Offene vs. geschlossene Systeme: Warum Offenheit in der Automatisierung gewinnt
Autor
Ueli Iff
Veröffentlicht
Lesezeit
2 Min.

Bei der Auswahl von Soft- und Hardware in der Automatisierung wird eine Frage oft zu spät gestellt: Wie offen ist das System eigentlich? Die Entscheidung zwischen einem geschlossenen Ökosystem und einer offenen Architektur bestimmt über Jahre hinweg, wie flexibel, kostengünstig und zukunftssicher eine Lösung bleibt. Dieser Beitrag ordnet beide Ansätze ein und zeigt, warum sich Offenheit langfristig auszahlt.
Was ein geschlossenes Ökosystem ausmacht
Ein geschlossenes Ökosystem ist eine Software- oder Hardwareumgebung, die auf eine spezifische Plattform oder Technologie beschränkt ist. Anwender können ausschliesslich bestimmte Apps, Geräte oder Dienste innerhalb dieses Systems nutzen, die ein einzelner Hersteller bereitstellt. Die Folge: eine eng begrenzte Auswahl und eine strukturelle Abhängigkeit von genau diesem Anbieter.
Wer sich für ein geschlossenes Ökosystem entscheidet, bindet seine Auswahl, seine Kosten und seine Zukunftsfähigkeit an die Roadmap eines einzigen Herstellers.
Die vier zentralen Nachteile geschlossener Systeme
Eingeschränkte Auswahl.

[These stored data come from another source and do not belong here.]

/-!
# `Balaban1983to89.B9Thm311SmallFieldCoercivity` — T. Bałaban, *Propagators for lattice gauge theories in a background field*, Commun. Math.
# Phys. **99** (1985) 389–434 [Balaban1985BackgroundPropagators] Thm 3.11 p. 416 with (3.82)–(3.86) p. 407: THE SECOND HALF OF THM 3.11 AT A
# FIXED LATTICE — THE pub-balaban NE9 CHAIN'S PRINCIPAL GAUGE-FIXED OPERATOR `D*D + DR(U)D* + aQ(U)*Q(U)` IS COERCIVE AT EVERY SMALL FIELD `U`,
# with the flat constant of [Balaban1984PropagatorsI] (1.72) (`B5Eq172FlatCoercivity`) halved; the `D`, `D*`, `D*D`, `Δ^η_U` and `R(U)`
# remainders PROVED, the two averaging remainders (`Q′(U)`, `Q(U)` vs flat: print's `F′₂`, `F₂` of (3.78)–(3.81)) DISPLAYED

statement-level skeleton of published theorems with citation tags; proofs where landed; nothing here is a claim about the Yang–Mills mass gap

PDF held: `paper:balaban1985-cmp99-background-propagators` (journal page = PDF page + 388), pp. 404–407, 416 read by this seat (2026-08-22).

THE PRINT (verbatim).  p. 416: *«Theorem 3.11. Under the assumptions of the Theorems 3.1–3.10 (i.e. for M sufficiently large and α₀ sufficiently
small) the operators Δ′_a, G′, (Q′G′²Q′*)⁻¹, Δ_a, G are positive definite. … Doing the gauge transformation we get the configuration U = e^{iηA}
with A small, and by (3.86) we get G_□(e^{iηA}) = G_□(1)(I − V(A)G_□(1))⁻¹. In [4] we have proved that the operator G_□(1) is positive, hence by
the same reasoning as above we prove positivity of G_□.»*  p. 407, (3.84): *«Δ_a(U′U) = Δ_a(U) − V(A) = (I − V(A)G(U))Δ_a(U)»*.

WHY THIS FILE (cell context).  The JUNCTION of the pub-balaban NE9 owner's gen-80 files: `B5Eq172FlatCoercivity.exists_coercive_principal_of_
near_flat` (gen 79: Thm 3.11's second half as a SHAPE — coercivity at `U` from the displayed closeness `hnear` of the assembled operator to the flat
one) receives `hnear` ASSEMBLED ((3.82)) from `B9Eq373DerivativeRemainderL2` (print's `V₁`/`V₃`), `B9Eq368ProjectionRemainder` (print's `P₁`, the
`R(U)`-remainder) and `B9Eq384RemainderLetters` (the junction algebra, the centre right inverse, the transporters of a small field) and NE9 leaf-04's
`B9Eq323FlatBlockPoincare` (the flat modulus `μ₁ = 2/(L²η²)`, explicit).  What stays DISPLAYED: the Lipschitz closeness of the AVERAGING operators `Q′(U)`, `Q(U)` to the flat ones (print's `F′₂(A)`, `F₂(A)`,
(3.78)–(3.81), from the explicit formula (124) of [Balaban1985Averaging] — the chain's `QprimeW`, `QtorusW`), the mutual adjointness `hRS` of the
transporters read on the fibre (the display of `B9Eq310HessianOperator.principalOpK_isSymmetric`), bounds `M_φ`, `M_φ′` of the fibre identification.

WHAT IS PROVED (sorry-free; no `Prop` placeholder; no inequality of the paper asserted as a hypothesis-free fact).
* §5 **`norm_principalGF_sub_flat_le`** — (3.82) for the chain: `‖(Δ_prin(U) − Δ_prin(1))x‖ ≤ δ(εR, ρ, δ_Q, MQ, μ; d, η, a)·‖x‖`, the `hnear` of
  E172 §6, with an EXPLICIT constant (print's `O(1)` at a fixed lattice).
* §6 **`exists_coercive_principal_of_small_field`** — `∃ γ ε₀ > 0` (finite-lattice numbers) such that for EVERY background `U` of E162's data with
  `U(b) ∈ U1`, `‖U(b) − 1‖ ≤ ε`, `hRS`, `‖Q′(U)λ − Q′(1)λ‖_∞ ≤ ρ′‖λ‖`, `‖Q(U)x − Q(1)x‖ ≤ δ_Q‖x‖` and `ε + ρ′ + δ_Q ≤ ε₀`:
  `γ‖x‖² ≤ re⟨x, (D*D + DR(U)D* + aQ(U)*Q(U))x⟩` — the `hγ` of `Support/NE9CurChartOfBackground.cur_chart_exists_of_principal_coercive`.
MODEL / DECLARED READINGS.  (M1) as `B5Eq172FlatCoercivity`/`B9Eq326OperatorAssembly`/`B9Eq315QTorus`.  (M2) displayed: `hRS`, the two averaging
letters `ρ′`, `δ_Q`, `M_φ`, `M_φ′`; proved: everything about `D`, `D*`, `D*D`, `Δ^η_U`, `R(U)`, the flat modulus, `γ₀`.  (M3) NOT HERE: print's
UNIFORM version ((3.85)–(3.86) through Thm 3.3's decay; `γ`, `ε₀` here depend on the lattice), the GAUGE STEP of p. 416 («doing the gauge
transformation we get U = e^{iηA} with A small»: small plaquette variables (3.35) ⇒ a gauge with small bond variables, Sect. B) — the hypothesis
here is on the bond variables in the given gauge —, the curvature part `Δ′(U)` (`B9Ineq369CurvatureSmall`), analyticity in `A`, (3.16)/(3.24)'s levels.
HONEST SCOPE.  [folklore] finite-dimensional perturbation theory reproducing the MECHANISM of p. 416 / (3.84) for the chain's OWN letters at a fixed
lattice; NOT summit progress (cell pub-balaban: NE9 NOT PRINTED / NOT PROVED; spine PROVED 0/9).  Filed by the pub-balaban NE9 BINDER-row owner
lineage `b2b-balaban-t4-ne9-p1` (gen 80); NEW file importing `B9Eq384RemainderLetters`, `B9Eq323FlatBlockPoincare`; nothing modified.  Net new unproved facts: 0.
-/

noncomputable section

open scoped InnerProductSpace ComplexConjugate BigOperators

namespace Literature.MathematicalPhysics.QuantumFieldTheory.Balaban1983to89.B9Thm311SmallFieldCoercivity

open B4Sect5Torus (TSite)
open B9SectCLatticeCarrier (Bond)
open B7Prop1Explicit (U1 Wcx boxVec)
open B9Eq311L2Pairing (WL2)
open B9Eq319QprimeTorus (fineP centre weight Qprime_centreFun QprimeLin_apply centre_injective)
open B9Eq319Onto (centreFun)
open B11Eq103H1Complex (SiteL2K BondL2K covDerivL2K covDivL2K covLaplaceSiteK laplaceAK laplaceAK_apply laplaceALatticeK RLatticeK projR
  equiv_covDerivL2K inner_covDivL2K_covDerivL2K)
open B9Eq310HessianOperator (adTransportW adTransportW_apply principalOpK covCurlL2K covCoCurlL2K)
open B9Eq326OperatorAssembly (RofU QprimeW)
open B9Eq315QTorus (perCfg cornerSite QtorusW)
open B5Eq172HodgePositivity (adTransportW_one coercive_of_sub_le)
open B5Eq172FlatCoercivity (QprimeW_one_const hU1_one hreg_one exists_coercive_principal_flat₀)
open B5Eq172PoincareTorus (const_of_covDeriv_eq_zero)
open B9Eq368ProjectionRemainder (norm_projR_sub_projR_le norm_projR_le exists_modulus_of_ker_inj)
open B9Eq373DerivativeRemainderL2 (norm_adjoint_apply_le norm_covDerivL2K_sub_le norm_covDerivL2K_le norm_covDivL2K_sub_le norm_covDivL2K_le
  norm_covLaplaceSiteK_sub_le norm_covLaplaceSiteK_le norm_principal_sub_le)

In einem geschlossenen Ökosystem bleibt man auf das angebotene Portfolio an Software, Geräten und Diensten beschränkt. Damit fehlt die Flexibilität, alternative Lösungen einzusetzen, die besser auf die eigenen Bedürfnisse und Anforderungen abgestimmt sind.
Höhere Kosten. Geschlossene Ökosysteme sind häufig teurer als offene Systeme. Man ist auf die vom Hersteller bereitgestellten Produkte und Dienstleistungen angewiesen, und es fehlt der Wettbewerb, der die Preise senken könnte.
Abhängigkeit von einem Hersteller. Die Bindung an einen einzigen Anbieter wird kritisch, sobald dieser die Unterstützung für eine Plattform oder ein Produkt einstellt oder es inkompatibel macht. Für den Anwender kann das sehr problematisch werden.
Mangelnde Interoperabilität. Geschlossene Ökosysteme lassen sich oft nicht mit anderen Systemen verbinden. Das erschwert es, Daten und Informationen zwischen unterschiedlichen Systemen zu teilen oder zu übertragen.
Die Vorteile offener Systeme
Offene Systeme sind interoperabel und geben Anwendern die Freiheit, Software, Geräte und Dienste verschiedener Hersteller frei zu kombinieren. Dadurch lassen sich individuelle Bedürfnisse und Anforderungen deutlich besser erfüllen. Im Vergleich zu geschlossenen Ökosystemen sind offene Systeme oft günstiger und reduzieren die Abhängigkeit von einem einzelnen Hersteller.
Darüber hinaus fördern offene Systeme Innovationen und Wettbewerb. Das führt zu besserer Produktqualität und einem verbesserten Kundenservice, weil Anbieter sich kontinuierlich behaupten müssen, statt auf eine gesicherte Kundenbindung zu vertrauen.
Fazit
Die Wahl zwischen offenem und geschlossenem System ist eine strategische Weichenstellung, keine reine Detailfrage. Offene, interoperable Architekturen sichern Flexibilität, halten die Kosten im Wettbewerb und verhindern, dass man der Roadmap eines einzelnen Herstellers ausgeliefert ist. Wer langfristig plant, sollte deshalb gezielt auf Offenheit und Herstellerunabhängigkeit setzen.